BW: And you mention your role was dual role as a mid-under gunner as well. Can you describe what that entailed?
JM: Well, it was very, very, very few aircraft had a mid-under turret. Most of the time they didn’t. They was just all flat prone. But if we were on an aircraft that had a mid-under I used to use it, that’s all. It was very seld,I think I only used it once, I think.
BW: And what sort of –
JM: Because most of them didn’t have them.
BW: What sort of gun were you firing?
JM: The 303, four 303s or two, I can’t remember now. They were 303s I know.
BW: And how were you positioned in the aircraft, clearly you’d be sat on the floor.
JM: Yes.
BW: But were you just, was there any kind of seating for you to be in as there was for other gunners?
JM: No, not really. You sort of bent down sort of thing, you know, on the loo seat we had. But then only happened once so, all the other aircraft didn’t have mid-unders.

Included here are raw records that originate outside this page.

/-- **Tomboulis–Yaffe's transfer-matrix representation at zero space-like coupling** (3.11): for
every measurable `F ≥ 0` of the Polyakov lines,
`∫ F(Ω(U)) e^{J Σ_{P ∋ e_0} Re tr ρ(U_P)} ∏dU = ∫_{G^{Λ_s}} F(Ω) ∏_{⟨y, y+e_i⟩} K_{L₀}(Ω_y, Ω_{y+e_i}) ∏_x dΩ_x`
— the finite-temperature theory with `J_M = 0` is a nearest-neighbour `G`-spin model for the
Polyakov lines with Haar single-spin measure and Boltzmann factor the transfer kernel. (Any compact
metrisable `G`, continuous `ρ`, `d`, `L₀, L ≥ 1`.) [cite: TomboulisYaffe1985, §III (3.11)–(3.12), p. 323] -/
theorem lintegral_polyakov_mul_weight_eq_lintegral_transferKernel [NeZero L₀] [NeZero L]
    (hρ : Continuous ρ) (J : ℝ) (F : ((Fin d → ZMod L) → G) → ℝ≥0∞) (hF : Measurable F) :
    ∫⁻ U, F (polyakovLine U) * ENNReal.ofReal (weight ρ J 0 U) ∂haar d L₀ L G =
      ∫⁻ Ω, F Ω * ∏ b : (Fin d → ZMod L) × Fin d,
        transferKernel ρ L₀ J (Ω b.1) (Ω (b.1 + Pi.single b.2 1))
        ∂Measure.pi fun _ : Fin d → ZMod L => haarProbability G := by
  classical
  have hmΩ : Measurable fun U : Config d L₀ L G => polyakovLine U :=
    measurable_pi_lambda _ fun y' => (continuous_timeHolonomy _ _).measurable
  -- the gauge-fixed integrand and its measurability
  have hfm : Measurable fun U : Config d L₀ L G => F (polyakovLine U) *
      ∏ b : (Fin d → ZMod L) × Fin d, ringFactor ρ J b U :=
    (hF.comp hmΩ).mul (Finset.measurable_prod _ fun b _ => measurable_ringFactor ρ hρ J b)
  -- Step 1: the temporal gauge
  have h1 : ∫⁻ U, F (polyakovLine U) * ENNReal.ofReal (weight ρ J 0 U) ∂haar d L₀ L G =
      ∫⁻ U, (fun U : Config d L₀ L G => F (polyakovLine U) *
        ∏ b : (Fin d → ZMod L) × Fin d, ringFactor ρ J b U) (temporalGaugeFix U) ∂haar d L₀ L G := by
    refine lintegral_congr fun U => ?_
    simp only
    rw [polyakovLine_temporalGaugeFix, ← ofReal_weight_temporalRep, ← weight_eq_weight_temporalRep]
  rw [h1, (measurePreserving_temporalGaugeFix (d := d) (L₀ := L₀) (L := L) (G := G)).lintegral_comp hfm]
  -- Step 2: iterated marginals, time-like links outside, space-like links inside
  have x₀ : Config d L₀ L G := fun _ => 1
  have hΨ := measurable_mul_prod_transferKernel (L₀ := L₀) ρ hρ J hF
  have h4 := lmarginal_timeLinks_comp_polyakovLine (L₀ := L₀) (fun Ω : (Fin d → ZMod L) → G =>
    F Ω * ∏ b : (Fin d → ZMod L) × Fin d, transferKernel ρ L₀ J (Ω b.1) (Ω (b.1 + Pi.single b.2 1)))
    hΨ x₀
  rw [← h4, ← lmarginal_spaceLinks_polyakov_mul_ringFactors ρ hρ J F,
    ← lmarginal_union _ _ hfm disjoint_timeLinks_spaceLinks, timeLinks_union_spaceLinks,
    ← lintegral_eq_lmarginal_univ x₀]
  rfl

end Assembly

end

end Literature.MathematicalPhysics.QuantumFieldTheory.TomboulisYaffeHighTemperature
import Summits.NavierStokesRegularity.NavierStokesRegularity.Theorems.ExtremiserTransienceKStarAttainedConePotential
import Literature.Analysis.FluidPDE.SolenoidalTruncation
import HarnessLib

/-!
# Crux `ExtremiserTransience.NearExtremalTransience` (stmt-NavierStokesRegularity-21883), line `extremiser_liouville`,
# stub K1b — THE SOLENOIDAL TRUNCATION IS THE CURL OF THE CUT-OFF CONE POTENTIAL

`--supports stmt-NavierStokesRegularity-21883` (helper).  Author: prover seat `ns-el-k1b` (g2).

The tree's two divergence-free cut-offs of a field `V` coincide:
`solenoidalTruncation V R = curl (cutoff R · conePotential V)` for smooth divergence-free `V`
(`solenoidalTruncation_eq_curl_cutoff_conePotential`).  Ingredients: `conePotential V x = (poincareField V x) × x`
(`conePotential_eq_cross_poincareField`), the Leibniz rule `curl (χ A) = χ curl A + curlCLM (Dχ ⊗ A)`, the identity
`curl (conePotential V) = V` (`KStar.curl_conePotential`) and the algebra `curlCLM (ℓ ⊗ (a × x)) = ℓ(x) a − ℓ(a) x`
(`curlCLM_smulRight_cross`).  USE: the first-variation functional of an extremiser of the stretching efficiency is
represented by a density on test fields of the form `curl η`, `η ∈ C^∞_c`; this identity makes the solenoidal truncations
of `w − c` (whose `H¹/H²` convergence the density leaf files establish) such test fields (`…ExtremiserLiouvillePlateau`).

WHAT THIS IS NOT: vector calculus only; nothing here proves NS regularity. [folklore]
-/

noncomputable section

open Set Filter Topology MeasureTheory Metric Function
open scoped ENNReal NNReal Topology InnerProductSpace RealInnerProductSpace
open Literature.Analysis.FluidPDE Literature.Analysis

namespace Summit.NavierStokesRegularity.NavierStokesRegularity.Theorems

-- the problem directory repeats the summit name (`NavierStokesRegularity/NavierStokesRegularity`)
set_option linter.dupNamespace false

namespace ExtremiserLiouville

/-- `curlCLM (ℓ ⊗ (a × x)) = ℓ(x)·a − ℓ(a)·x` (the curl of the rank-one field `h ↦ ℓ(h) (a × x)` is `∇ℓ × (a × x)`,
expanded by the triple-product rule). [folklore] -/
theorem curlCLM_smulRight_cross (ℓ : EuclideanSpace ℝ (Fin 3) →L[ℝ] ℝ) (a x : EuclideanSpace ℝ (Fin 3)) :
    curlCLM (ℓ.smulRight (cross a x)) = (ℓ x) • a - (ℓ a) • x := by
  have hx : x = ∑ j, x j • EuclideanSpace.single j (1 : ℝ) := by
    conv_lhs => rw [← (EuclideanSpace.basisFun (Fin 3) ℝ).sum_repr x]
    simp
  have ha : a = ∑ j, a j • EuclideanSpace.single j (1 : ℝ) := by
    conv_lhs => rw [← (EuclideanSpace.basisFun (Fin 3) ℝ).sum_repr a]
    simp
  have hℓx : ℓ x = ∑ j, x j * ℓ (EuclideanSpace.single j 1) := by
    conv_lhs => rw [hx]
    simp [map_sum, map_smul]
  have hℓa : ℓ a = ∑ j, a j * ℓ (EuclideanSpace.single j 1) := by
    conv_lhs => rw [ha]
    simp [map_sum, map_smul]
  rw [hℓx, hℓa]
  ext i
  fin_cases i <;>
    simp [curlCLM, curlLM, cross, Fin.sum_univ_three, crossProduct] <;> ring

/-- `conePotential V x = (poincareField V x) × x`: the cross product with the fixed vector `x` commutes with the
`t`-integral. [folklore] -/
theorem conePotential_eq_cross_poincareField {V : EuclideanSpace ℝ (Fin 3) → EuclideanSpace ℝ (Fin 3)}
    (hV : Continuous V) (x : EuclideanSpace ℝ (Fin 3)) :
    conePotential V x = cross (poincareField V x) x := by
  rw [conePotential, poincareField_apply]
  have hint : IntervalIntegrable (fun t : ℝ => t • V (t • x)) volume 0 1 :=
    ((continuous_id.smul (hV.comp (continuous_id.smul continuous_const))).intervalIntegrable _ _)
  have h := (crossCLM.flip x).intervalIntegral_comp_comm hint
  simp only [ContinuousLinearMap.flip_apply, crossCLM_apply] at h
  rw [← h]
  refine intervalIntegral.integral_congr fun t _ => ?_
  simp only [coneIntegrand_apply]
  rw [show cross (t • V (t • x)) x = crossCLM (t • V (t • x)) x from rfl, map_smul]
  rfl

/-- **The solenoidal truncation is the curl of the cut-off cone potential**:
`solenoidalTruncation V R = curl (cutoff R · conePotential V)` for smooth divergence-free `V`. [folklore] -/
theorem solenoidalTruncation_eq_curl_cutoff_conePotential {V : EuclideanSpace ℝ (Fin 3) → EuclideanSpace ℝ (Fin 3)}
    (hV : ContDiff ℝ (⊤ : ℕ∞) V) (hdiv : VectorCalculus.IsDivFree V) (R : ℝ) :
    solenoidalTruncation V R = curl (fun y => cutoff R y • conePotential V y) := by
  funext x
  have hA : ContDiff ℝ (⊤ : ℕ∞) (conePotential V) := DepletionLadder.KStar.contDiff_conePotential hV
  have hχd : DifferentiableAt ℝ (cutoff (E := EuclideanSpace ℝ (Fin 3)) R) x :=
    (contDiff_cutoff (n := 1) R).differentiable one_ne_zero x
  have hAd : DifferentiableAt ℝ (conePotential V) x := (hA.differentiable (by simp)) x
  rw [curl_smul hχd hAd, DepletionLadder.KStar.curl_conePotential hV hdiv x,
    conePotential_eq_cross_poincareField hV.continuous x, curlCLM_smulRight_cross, solenoidalTruncation]
  abel

end ExtremiserLiouville

end Summit.NavierStokesRegularity.NavierStokesRegularity.Theorems

end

BW: And were you given any gunnery training?
JM: Oh I did some gunnery training, yes,
BW: And was yours –
JM: ‘Cause I went in as a WOP/AG first, then half way through they changed it to the S brevet for Signals, so WOP/AG finished and the Signallers took over.
BW: And were you, was yours the only aircraft on the squadron with the mid-under gunner or were there any, any others?

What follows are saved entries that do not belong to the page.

import Literature.AlgebraicGeometry.GroupSchemes.StrictBirationalGroupLaw
import HarnessLib

/-!
# Dense sections transport along a morphism with fibrewise-dense image
# (Artin, *Néron models* §2, the stage `V′ ⊇ X`: sections of `X` through every open of `V′`)

Topic `Literature/AlgebraicGeometry/GroupSchemes`, namespace `Literature.AlgebraicGeometry.GroupSchemes`.
THEOREMS ONLY (no def, no named fact, no instance, no `sorry`).  Cell `hodgecm-mathlib` (D-0151), road W, sub-line
`koizumi_strictly_local`, node (G4a) (A-p14): the «sections of `𝒳` are dense ⇒ sections of the stage `𝒱` are dense»
bookkeeping, in the shape `HasDenseSections` of the W1 head (A-p06 probe v4 :250 / v6 :34, INLINED here because the
shorthand lives in the crux workfile): for every point `y` of `𝒱` and every open `Ω ∋ y` there is a section of `𝒱 → S`
meeting `Ω` inside the fibre of `y`.

Proof (point-set): the fibre of `𝒱 → S` through `y` meets `Ω` at `y`; the image of `j : 𝒳 → 𝒱` is dense in that
fibre, so `Ω` contains some `j x` of the same fibre; a section `a` of `𝒳` through `j⁻¹ Ω` in the fibre of `x` gives the
section `a ≫ j` of `𝒱`.  No open-immersion, irreducibility or smoothness hypothesis is needed — only that `j` is a
morphism over `S` with fibrewise-dense image.  HC_CM is not proved here (banked Néron capital, no floor change).

## References
* [Artin1986NeronModels] M. Artin, *Néron models*, in *Arithmetic Geometry* (Cornell–Silverman), Springer 1986, §2 p. 221–223.
* [EdixhovenRomagny] B. Edixhoven, M. Romagny, *Group schemes out of birational group laws, Néron models*, §3.
-/

noncomputable section

universe u

namespace Literature.AlgebraicGeometry.GroupSchemes

open CategoryTheory CategoryTheory.Limits _root_.AlgebraicGeometry

/-- **Dense sections pass to a stage.**  Let `j : 𝒳 ⟶ 𝒱` be a morphism of `S`-schemes whose image is dense in every
fibre of `𝒱 → S`.  If through every point `x` of `𝒳` and every open `Ω ∋ x` there is a section of `𝒳 → S` meeting `Ω`
in the fibre of `x` (the hypothesis `HasDenseSections 𝒳` of the road-W head, inlined), then the same holds for `𝒱`:
the sections `a ≫ j.left` do it.  [cite: Artin1986NeronModels, §2 (2.3)–(2.5) p. 221–223] -/
theorem forall_exists_section_mem_of_isFibrewiseDense_range {S : Scheme.{u}} {𝒳 𝒱 : Over S} (j : 𝒳 ⟶ 𝒱)
    (hj : IsFibrewiseDense 𝒱.hom (Set.range j.left.base))
    (h𝒳 : ∀ (x : 𝒳.left) (Ω : 𝒳.left.Opens), x ∈ Ω →
      ∃ a : S ⟶ 𝒳.left, a ≫ 𝒳.hom = 𝟙 S ∧ ∃ s : S, a.base s ∈ Ω ∧ 𝒳.hom.base (a.base s) = 𝒳.hom.base x) :
    ∀ (y : 𝒱.left) (Ω : 𝒱.left.Opens), y ∈ Ω →
      ∃ a : S ⟶ 𝒱.left, a ≫ 𝒱.hom = 𝟙 S ∧ ∃ s : S, a.base s ∈ Ω ∧ 𝒱.hom.base (a.base s) = 𝒱.hom.base y := by
  intro y Ω hy
  -- the fibre of `𝒱 → S` through `y` meets `Ω` at `y`, hence meets `Ω ∩ range j`
  have hcl : y ∈ closure (Set.range j.left.base ∩ 𝒱.hom.base ⁻¹' {𝒱.hom.base y}) :=
    hj (𝒱.hom.base y) (by simp)
  obtain ⟨y', hy'Ω, ⟨x, rfl⟩, hy'fib⟩ := mem_closure_iff.mp hcl Ω Ω.isOpen hy
  -- a section of `𝒳` through `j⁻¹ Ω` in the fibre of `x`
  have hxΩ : x ∈ j.left ⁻¹ᵁ Ω := hy'Ω
  obtain ⟨a, ha, s, hsΩ, hsfib⟩ := h𝒳 x (j.left ⁻¹ᵁ Ω) hxΩ
  refine ⟨a ≫ j.left, ?_, s, ?_, ?_⟩
  · rw [Category.assoc, Over.w j]
    exact ha
  · exact hsΩ
  · have hw : ∀ z : 𝒳.left, 𝒱.hom.base (j.left.base z) = 𝒳.hom.base z := fun z => by
      rw [← Scheme.Hom.comp_apply, Over.w j]
    rw [Scheme.Hom.comp_apply, hw, hsfib, ← hw]
    exact hy'fib

end Literature.AlgebraicGeometry.GroupSchemes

JM: We didn’t have a mid-under gunner.
BW: Or any of them –
JM: It was the wireless op that did it. [laughs]
BW: Yeah, but were, were there any other aircraft on the squadron, on your squadron, that had that facility?

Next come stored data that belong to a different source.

/-- refined step, exit side `j + 1` (port of the tree's `exitInv_succ`). [cite: BollobasRiordan2006, Ch. 7 Lemma 5 pp. 169–171] -/
theorem exitInv'_succ {F : HexVertex} {j : Fin 3} (hE : D4.IsEntry B F j) (hI : EntryInv' D4 B F j)
    (hX : D4.IsExit B F (j + 1)) : ExitInv' D4 B F (j + 1) := by
  have hE' := (D4.isEntry_iff).1 hE
  have hX' := (D4.isExit_iff).1 hX
  obtain ⟨hG, hf1, ht2⟩ := hE'
  obtain ⟨hG', _, hf0⟩ := hX'
  rw [TriMarkedDomain.fin3_add_one_add_two] at hf0
  obtain ⟨hB, hW⟩ := hI
  unfold ExitInv'
  rw [TriMarkedDomain.fin3_add_one_add_one, TriMarkedDomain.fin3_add_one_add_two]
  unfold TriMarkedDomain.HasG at hG hG'
  rw [TriMarkedDomain.fin3_add_one_add_one, TriMarkedDomain.fin3_add_one_add_two] at hG'
  set x₀ := faceVertex F j with hx₀
  set x₁ := faceVertex F (j + 1) with hx₁
  set x₂ := faceVertex F (j + 2) with hx₂
  constructor
  · rcases hB with hB | hD
    · left
      by_cases h2 : x₂ ∈ D4.verts
      · rwa [D4.pb_of_mem h2] at hB ⊢
      · have h1 : x₁ ∈ D4.verts := hG.resolve_right h2
        have h0 : x₀ ∈ D4.verts := hG'.resolve_left h2
        rw [D4.pb_of_not_mem h2] at hB ⊢
        have := D4.stretchIdx_views_eq (F := F) (j := j + 2) h2
          (by rw [TriMarkedDomain.fin3_add_two_add_one]; exact h0) (by rw [TriMarkedDomain.fin3_add_two_add_two]; exact h1)
        rw [TriMarkedDomain.fin3_add_two_add_one, TriMarkedDomain.fin3_add_two_add_two] at this
        rw [← this]; exact hB
    · exact Or.inr hD
  · rcases hW with hW | hD
    · by_cases h1 : x₁ ∈ D4.verts
      · rw [D4.pw_of_mem h1] at hW
        obtain ⟨a, ha, hp⟩ := hW
        by_cases h0 : x₀ ∈ D4.verts
        · left
          rw [D4.pw_of_mem h0]
          have hx0B : x₀ ∉ B := (D4.vcol_eq_false_iff_of_mem h0).1 hf0
          exact ⟨a, ha, hp.tail (TriMarkedDomain.adj_faceVertex_succ F j).symm ⟨mem_coe.2 h0, hx0B⟩⟩
        · have h2 : x₂ ∈ D4.verts := hG'.resolve_right h0
          have hs : D4.stretchIdx (D4.dpos (x₂, x₀)) = D4.stretchIdx (D4.dpos (x₁, x₀)) :=
            D4.stretchIdx_views_eq (F := F) (j := j) h0 h1 h2
          have hc : D4.bdryCol (D4.dpos (x₁, x₀)) = false := by
            rw [← D4.vcol_of_not_mem_of_mem h0 h1]; exact hf0
          unfold TriMarkedDomain.bdryCol at hc
          rcases (TriMarkedDomain.bcolOf_eq_false_iff _).1 hc with hs1 | hs3
          · -- stretch `1`: `x₁ ∈ A₁` is joined to `A₃` by a closed path — the CLOSED escape
            right
            have hx1 : x₁ ∈ D4.arc 1 := by
              have := D4.fst_mem_arc_of_mem (D4.faceDart_mem' (j := j) h1 h0)
              rwa [hs1] at this
            exact ⟨x₁, hx1, a, ha, hp.symm⟩
          · left
            rw [D4.pw_of_not_mem h0, hs, hs3]
      · have h2 : x₂ ∈ D4.verts := hG.resolve_left h1
        rw [D4.pw_of_not_mem h1] at hW
        by_cases h0 : x₀ ∈ D4.verts
        · left
          rw [D4.pw_of_mem h0]
          have hx0B : x₀ ∉ B := (D4.vcol_eq_false_iff_of_mem h0).1 hf0
          have hd : (x₀, x₁) ∈ triBdryDarts D4.verts := D4.faceDart_mem (j := j) h0 h1
          have hsucc : triBdrySucc D4.verts (x₀, x₁) = (x₂, x₁) := by
            rw [hx₀, hx₁, D4.succ_faceDart, if_pos h2]
          have hs := D4.bdryCol_dpos_succ_of_fst_ne hd (by
            rw [hsucc]; exact TriMarkedDomain.faceVertex_add_ne F j (k := 2) (by decide))
          rw [hsucc, hW] at hs
          have hx0 : x₀ ∈ D4.arc 3 := by
            have := D4.fst_mem_arc_of_mem hd
            rwa [← hs] at this
          exact ⟨x₀, hx0, PathIn.refl ⟨mem_coe.2 h0, hx0B⟩⟩
        · left
          rw [D4.pw_of_not_mem h0]
          have hd : (x₂, x₀) ∈ triBdryDarts D4.verts := by
            have := D4.faceDart_mem (j := j + 2) h2 (by rw [TriMarkedDomain.fin3_add_two_add_one]; exact h0)
            rwa [TriMarkedDomain.fin3_add_two_add_one] at this
          have hsucc : triBdrySucc D4.verts (x₂, x₀) = (x₂, x₁) := by
            have := D4.succ_faceDart (F := F) (j := j + 2)
            rw [TriMarkedDomain.fin3_add_two_add_one, TriMarkedDomain.fin3_add_two_add_two] at this
            rw [this, if_neg h1]
          have hc0 : D4.bdryCol (D4.dpos (x₂, x₀)) = false := by
            rw [← D4.vcol_of_not_mem_of_not_mem h0 h1]; exact hf0
          have hc1 : D4.bdryCol (D4.dpos (x₂, x₁)) = false := by
            have := D4.vcol_of_not_mem_of_mem (B := B) h1 (by rw [TriMarkedDomain.fin3_add_one_add_one]; exact h2)
            rw [TriMarkedDomain.fin3_add_one_add_one] at this
            rw [← this]; exact hf1
          have := D4.stretchIdx_dpos_succ_of_bdryCol_eq hd (by rw [hsucc, hc0, hc1])
          rw [hsucc, hW] at this
          exact this.symm
    · exact Or.inr hD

JM: Some of them, I never went through them all, but some I flew had, I think there was two had it, all the rest didn’t. Cause there were very, very few of them had them.
BW: Interesting this.
JM: Because they were old ones. Because they were the early mark one Lancs that had the mid under.
BW: Okay. And were you, from your position in the aircraft, you are fairly enclosed, were you able at any stage able to see the targets you were flying over at all?
JM: I had a window alongside me.
BW: So you had a reasonable view.
JM: I had a wonderful view, [laughter]. It was only when, apart from the pilot and the bomb aimer in the front, this was the only window, it was smashing and I could look out and see what was happening.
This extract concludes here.